We do not wish to over-emphasise apical wall growth here, because it is not the end of the story for the fungal wall. During the past several years a clear picture has emerged for the cell wall of yeasts and filamentous fungi alike being an extremely dynamic construction with its components maintained in continual balance as wall enzymes repair and remodel the original wall. Cell wall damage in budding yeast, Saccharomyces cerevisiae, triggers a salvage mechanism called the cell-wall-integrity pathway consisting of at least 18 cell-wall-maintenance genes controlled by a single transcription factor and a specific signal transduction pathway. Sequences belonging to this integrity pathway are conserved in several yeasts and filamentous fungi (Smits et al., 1999; de Nobel, van den Ende & Klis, 2000; Bowman & Free, 2006; Klis et al., 2006).

We discuss the dynamic nature of the fungal cell wall elsewhere in this text in discussions of:

  • hyphal and spore differentiation (CLICK HERE to view the page in Chapter 9),
  • hyphal branching (CLICK HERE to view the page in Chapter 4),
  • septation (CLICK HERE to view the page in Chapter 4; and CLICK HERE to view the page in Chapter 5),
  • hyphal anastomosis (CLICK HERE to view the page in Chapter 5).

All of these processes require that wall synthesis is restarted within a mature wall at a very closely-controlled place and at a particular time. Another relevant circumstance to be aware of is that two hyphal branches that have to be joined together will synthesise a joint wall, and the resultant join can be stronger than the original hyphal walls (CLICK HERE to view the page in Chapter 12).

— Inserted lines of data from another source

/-- `Kpad` on codes. [folklore] -/
theorem KpadFP : CodeFP gE intE (Kpad k) := by
  have hp := pdFP
  have hσ4 : CodeFP gE natE (fun g => 4 * g.σ) := ((natMulC 4).comp (PDom.σFP.comp hp) :)
  have hc₁' := (intOfNat.comp (natAdd.comp ((natMul.comp ((natMul.comp (((rowsFP k).comp hp).pair ((DDFP k).comp hp))).pair
      (natAdd.comp ((natAdd.comp (hσ4.pair ((natMulC 3).comp ((NNFP k).comp hp)))).pair (const _ 5))))).pair (const _ 1))) :)
  have hc₁ : CodeFP gE intE (c₁ k) := hc₁'.congr fun _ => rfl
  have hr1 : CodeFP gE unE (fun g => rows g.u g.σ g.K k + 1) := (unSucc.comp ((rowsunFP k).comp hp) :)
  have hcols : CodeFP gE unE (fun g => cols g.u g.σ g.K k) := ((colsunFP k).comp hp :)
  have hA : CodeFP gE matE (fun g => augPowTab (rows g.u g.σ g.K k + 1) (cols g.u g.σ g.K k) (B0 k g) (W k g) k) :=
    ((augPowTabFP k).comp ((hr1.pair hcols).pair ((B0FP k).pair (WintFP k))) :)
  have hgr : CodeFP gE intE (fun g => growthL (outCard (rows g.u g.σ g.K k + 1) (cols g.u g.σ g.K k) k)
      (cols g.u g.σ g.K k ^ (k + 1)) (augPowTab (rows g.u g.σ g.K k + 1) (cols g.u g.σ g.K k) (B0 k g) (W k g) k)) :=
    (growthLFP.comp ((((outCardFP k).comp (hr1.pair hcols)).pair ((unPowC (k + 1)).comp hcols)).pair hA) :)
  have h := (intAdd.comp ((intAdd.comp ((DDintFP k).pair (intMul.comp (hgr.pair (intMul.comp (hc₁.pair (DDintFP k))))))).pair
    (const _ (1 : ℤ))) :)
  exact h.congr fun g => rfl

/-- The output table on codes. [cite: Khot2005, §7.3; AroraBarak2009, §1.3] -/
theorem TFP : CodeFP gE matE (T k) := by
  have hp := pdFP
  have hu1 : CodeFP gE unE (fun g => g.u - 1) :=
    unOfNat_of_le (natSub.comp ((PDom.uFP.comp hp).pair (const _ 1))) (PDom.nFP.comp hp) fun g =>
      (Nat.sub_le _ _).trans g.pd.u_le_n
  have hdims : CodeFP gE (pairE unE (pairE unE unE)) (fun g => (rows g.u g.σ g.K k + 1, (cols g.u g.σ g.K k, g.u - 1))) :=
    ((unSucc.comp ((rowsunFP k).comp hp)).pair (((colsunFP k).comp hp).pair hu1) :)
  have h := ((outTabFP k).comp (hdims.pair ((B0FP k).pair ((WintFP k).pair (KpadFP k)))) :)
  exact h.congr fun _ => rfl
import Literature.NumberTheory.EllipticCurves.CongruentNumberCurve29274Rank
import Mathlib.Tactic.NormNum.LegendreSymbol
import HarnessLib

/-!
# Wiman's congruent number curve `E₂₉₂₇₄`: the complete `2`-descent is sharp — rank exactly `4`

Sequel to `CongruentNumberCurve29274Rank.lean` (`4 ≤ rank_ℤ E₂₉₂₇₄(ℚ)` from Wiman's four
points). Here the UPPER bound: for `E = E₂₉₂₇₄ : y² = x³ - 29274²x = (x + n) x (x - n)`,
`n = 29274 = 2·3·7·17·41`, the complete `2`-descent over `ℚ` (Silverman, *AEC*, Prop. X.1.4 /
Example X.1.5) in the linear format of `TwoDescentLinearConditions.lean` gives
`rank_ℤ E(ℚ) ≤ 4`, hence **`rank_ℤ E₂₉₂₇₄(ℚ) = 4`** (`mordellWeilRank_eq`) — the census attribute
«Mordell–Weil rank `4` EXACT» of the object c1:G-RN-09 of the Goldfeld census (Goldfeld 1976,
p. 626, of Wiman's example: «has rank `4`» [sic: for the emended curve, ruling G-8]; PARI
`ellrank` `[4, 4]`; robin-lead gen7's stdlib computation `dim Sel₂(E/ℚ) = 6`, RQ-SEL2-29274.md)
as a kernel theorem:

* `φ` — the eleven sign/valuation-parity coordinates of `δ(P) = (x + n, x) ∈ (ℚ*/ℚ*²)²`:
  `(v₂, v₃, v₇, v₁₇, v₄₁)(x + n)` and `(sign, v₂, v₃, v₇, v₁₇, v₄₁)(x)` mod `2` (the sign of
  `x + n` is `+`, `-n` being the smallest root); `φ` detects the descent class (`hker`);
* the local conditions at `p = 3`, `p = 7` (type `I₀*`, two linear functionals each) and at
  `p = 17` (one is used), from the tree's `local_condition_I0` made linear by
  `qrBit_eq_signBit_add_listSum` and the Legendre symbols `(q/p)`, `q ∈ {-1, 2, 3, 7, 17, 41}`
  (`norm_num`); assembled into `κ ∘ φ = 0` (`kill`) for an explicit surjective
  `κ : (ℤ/2)¹¹ → (ℤ/2)⁵`, the finite implications being checked by `decide`; whence
  `rank ≤ 11 - 5 - 2 = 4` (`mordellWeilRank_le_of_linear_conditions`). Neither the `2`-adic
  condition nor the one at `41` is needed (they lie in the span of the five used).

The functionals were found outside Lean (robin-lead gen7, RQ-SEL2-29274.md §R-Q.3, and an
independent enumeration by this seat); every claim is re-verified by the kernel. No named facts.

## References

* [SilvermanAEC2009] J. H. Silverman, *The Arithmetic of Elliptic Curves*, 2nd ed., GTM 106,
  Prop. X.1.4 (complete `2`-descent), Example X.1.5.
* [Goldfeld1976] D. Goldfeld, Ann. Sc. Norm. Sup. Pisa (4) 3 (1976) 623–663, p. 626.
-/

noncomputable section

namespace Literature.NumberTheory.EllipticCurves.CongruentNumber29274

open _root_.WeierstrassCurve _root_.WeierstrassCurve.Affine _root_.WeierstrassCurve.Affine.Point
open Literature.NumberTheory.EllipticCurves.KramerTwoDescent
open Literature.NumberTheory.EllipticCurves.TwoDescentLocal
open Literature.Barriers.BirchSwinnertonDyer.DokchitserDokchitser2011

/-- Rational `2`-torsion abscissae `-29274, 0, 29274`. [folklore] -/
private theorem hsplit : (E).toAffine.SplitTwoTorsion (-29274) 0 29274 := by
  have h := splitTwoTorsion_cn 29274
  norm_num at h
  exact h

section Descent
/-
Origin: expansion seat `planner-pub-hodgecm-mc-period-1-g14-0`, handover #P50b 2026-08-20T11:08Z md5 1857b076e33f33258d2bb5fccb343994 (388 l., 38 decls; NEW additive drop-alone leaf; imports INSTALLED HodgeCM.Model.ArchSideOfTwist (RUN 43 #P43a) only; rowdeps none (independent of #P50a); ns HodgeCM.Model.ArchSideTerm; 0 proof-hole, 0 set_option maxHeartbeats, no records/Prop-defs/cites-as-hypotheses; cert lean-direct vs PKG oleans of record rc 0 / 0 warn wall 64 s, certs/axioms-twist50.log 38/38 trio 0 proof-holeAx; homonyms 0 vs PKG (incl. RUN-49 #CA44-#CA49) + theta-3/binder-1/sinst-1/carch-1 stages; pin R2 = the S pin TERM archSideOfT' with the nu-twisted eta-split on lines 0,1 AND the nu'-twisted split etaT2/etaT3 on lines 2,3, carch-1-g4 R2 spec STATUS l.13231) NAME LIST: HodgeCM.Model.ArchSideTerm.etaT_torus23 . HodgeCM.Model.ArchSideTerm.etaT₃_apply_mk_one . HodgeCM.Model.ArchSideTerm.seesaw34_archSideOfT' (`HOME/mc/pub-hodgecm-mc-period-1-g14/stage50/HodgeCM/Model/ArchSideOfTwist34.lean`, md5 1857b076e33f, 388 lines);
landed by the second packager p2 gen 7 (p2-g7) in gate run 50 as `HodgeCM/Model/ArchSideOfTwist34.lean` (verbatim).
-/
/-
Origin: speedrun cell pub-hodgecm, MODEL-CONSTRUCTION sub-cell, lineage mc-period-1 (period lane), seat planner-pub-hodgecm-mc-period-1-g14-0
(gen 14), 2026-08-20.  Target in PKG: `HodgeCM/Model/ArchSideOfTwist34.lean` (NEW additive drop-alone leaf; RUN 49 material, row #P49b; imports
period-1's RUN-43 #P43a `Model/ArchSideOfTwist` only).  KERNEL only: 0 records / Prop-valued definitions / cites-as-hypotheses, 0 proof holes;
closure ⊆ {propext, Classical.choice, Quot.sound}.
-/
import Summits.HodgeConjecture.HodgeCM.Model.ArchSideOfTwist
/-!
# Gaps / D1WordwiseDrift — the WORD-BY-WORD calculus of row (D1)'s two residue shapes: drifts and one-shot laws ADD over a finite word list,
# slope-FREE words are bounded partial sums, the slopes must SUM to `stepBal N Lc`, and the law of ONE unknown word is PINNED by the total law and the
# others (cell pub-balaban-gaps, seat g1-p1 GEN 4; census rows 26 ∕ 33 of `HOME/g1/RESIDUE.md` part (D1): leaf-04 R-1 «the ghost word carries
# stepBal∕11», NOTE N-gapsg1p1-g4-2 «a per-word codim-2 `log n` is a slope share; rests must be slope-free»)

HONEST FRAMING (cell rule, page 1 of everything): [folklore] real-sequence bookkeeping over the tree's HYPOTHESIS SHAPES `Beta.Drift.OneLoopDrift`,
`OneStepKernelFamily.D1Drift`, `Gaps.D1Residue.OneShotLaw`; nothing of Bałaban's asserted; no word decomposition of his kernels is constructed here (the
decompositions are HYPOTHESES `hdec`); (D1) NOT discharged; 0∕4 row-D1 binders; NOT `BetaPertH`, NOT the continuum limit, NOT Clay.  HONEST DEPENDENCY
(b2b cell, verbatim): «continuum YM on T⁴ ⇐ BetaPertH ∧ nine spine estimates (0/9 proved); BetaPertH ⇐ (D1) ∧ (D4) ∧ CAP+tail; G-an2-4 gates asym,
D1 and NE2/3/4.»

WHY (located).  Road «BF-x» writes the one-shot kernel of the `m`-step composite system as a finite sum of WORDS (tadpoles, bubbles, ghost words,
rests; PART 23-hyb `D1BFx/RoadEndBFxHybS`), and two located facts of 2026-08-23 say that the universal slope is SHARED among words rather than carried
by one of them: leaf-04 g23 RESULT R-1 (pub-balaban journal l.48286: the completed unit-ray ghost word's (1.22) moment grows like `log n` with the
universal coefficient, slope ratio 0.995 — the ghost's `C_A∕3` of `11C_A∕3`, i.e. `stepBal∕11` per step; the END's `hGap` row therefore unsatisfiable
as displayed) and this seat's N-2 (l.49065, kernel anchor `Gaps/D1ReadoutCrossWeight`: for the off-diagonal read-out the per-word near-region
obstruction starts at the codim-2 class, where it is a `log n` = a slope share).  So the road's book is kept PER WORD: each word drifts with its own
slope `c_w` (possibly 0 = a REST), and (D1) ∕ (OSL) hold iff the slopes add up to `stepBal N Lc` with the defects adding to a uniform constant.  This
file is that calculus, stated once over abstract sequences and then at the two residue shapes; it is what a consumer needs to turn «ghost word =
`stepBal∕11` + rests bounded + remaining words = `10·stepBal∕11`» into (D1), and to PIN the law of the one word nobody has computed from the total
law and the others (two-out-of-three, per word).

CONTENT (all [folklore]; no `def`):
* §1 calculus of `OneLoopDrift b A f := ∀ k, |Σ_{j<k} f j − b·k| ≤ A`: `oneLoopDrift_add`, `oneLoopDrift_neg`, `oneLoopDrift_sub`, `oneLoopDrift_sum`
  (finite word list: slopes add, defects add), `oneLoopDrift_zero_iff` (slope `0` ⟺ bounded partial sums — a slope-free REST), `oneLoopDrift_mono`
  (a larger defect), `slope_eq_of_laws` (the one-shot-type law `∀ m ≥ 1, |g m − c·m| ≤ U` has at most one slope `c`).
* §2 (D1) word by word: **`d1Drift_of_wordwise`** — `β⁰_j = Σ_{w∈W} f_w j`, `OneLoopDrift (c w) (A w) (f w)` for each `w`, `Σ_{w∈W} c w = stepBal N Lc`
  ⟹ `D1Drift Lc Js N μ ν`; **`wordDrift_of_d1Drift_others`** — (D1) and the drifts of all words but `w₀` ⟹ the word `w₀` drifts with slope
  `stepBal N Lc − Σ_{w ≠ w₀} c w` and defect `A + Σ_{w ≠ w₀} A w` (two out of three, per word).
* §3 (OSL) word by word: **`oneShotLaw_of_wordwise`** — `secondMoment (TshotOf Lc Jc m) μ ν = Σ_{w∈W} g_w m` (`m ≥ 1`), `|g_w m − c_w·m| ≤ U_w`,
  `Σ c_w = stepBal N Lc` ⟹ `OneShotLaw Lc Jc N μ ν`; **`wordLaw_of_oneShotLaw_others`** — the law of the one unknown word from the total law and the
  others; `wordSlope_unique` — a word obeys laws with at most one slope.
* §4 `not_bounded_of_law`, `not_partialSums_bounded_of_drift` — a word with a NONZERO slope share is not `m`-uniformly bounded (the shape of leaf-04's
  R-1 verdict «the GAP ROW `hGap` has no m-uniform `Cgap`»: a bounded-gap row is empty as soon as the gap word carries slope).
* §5 the `D1Rep` currency (road «BF-x»'s END shape after the tower weight ∕ (J2) dictionary — d1-p2 g23 UNIT PAGE v0 §4: «(S1)(S3) applied to the
  (J2)-RESTS (raw word minus model word, whose `b_w·log n` is the model's)»): **`d1Rep_of_wordwise_matching`** (raw words matched to MODEL words
  summing to `oneShotSide`, rests bounded ⟹ `D1Rep`), **`wordRest_of_d1Rep_others`** (the rest of one word from `D1Rep` and the others).
All [folklore]; 0 sorry; 0 def; imports `Gaps.D1Residue` only.
-/

namespace Summit.QuantumFields.BalabanUV.Gaps.D1WordwiseDrift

All such remodelling depends on the coordinated activity of several glycoproteins already present within the wall structure. The ‘wall-associated enzymes’ involved include chitinases, glucanases and peptidases (Cohen-Kupiec & Chet, 1998; Adams, 2004; Seidl, 2008); enzymes that hydrolyse and breakdown cell wall components, as well as glycosyltransferases which are involved in the synthesis and cross-linking of wall polymers. The enzymatic activities of these proteins must be properly controlled so that the mature cell wall gains enough elasticity to allow the new growth while maintaining sufficient strength to avoid cell lysis. Several wall-associated enzymes have been identified in both S. cerevisiae and A. fumigatus and shown to be involved in cell wall remodelling (Bowman & Free, 2006).

In addition to these instances of remodelling, there are many observations of secondary hyphal walls being synthesised as internal thickenings mostly made up of thick fibrils. These are probably glucans accumulated as intermediate to long-term nutritional reserves. This occurs during the final stages of maturation of the fruit body when its nutritional support is completely endogenous, requiring no external sources of nitrogen or carbon. During fruit body development of Schizophyllum commune, an alkali-insoluble cell wall component, which was called R-glucan, was the main fraction of the wall to be broken down. R-glucan contained both β1,6 and β1,3 linkages, and was distinct from S-glucan which was alkali-soluble and constituted the bulk of the cell wall material left after mobilisation of the R-glucan.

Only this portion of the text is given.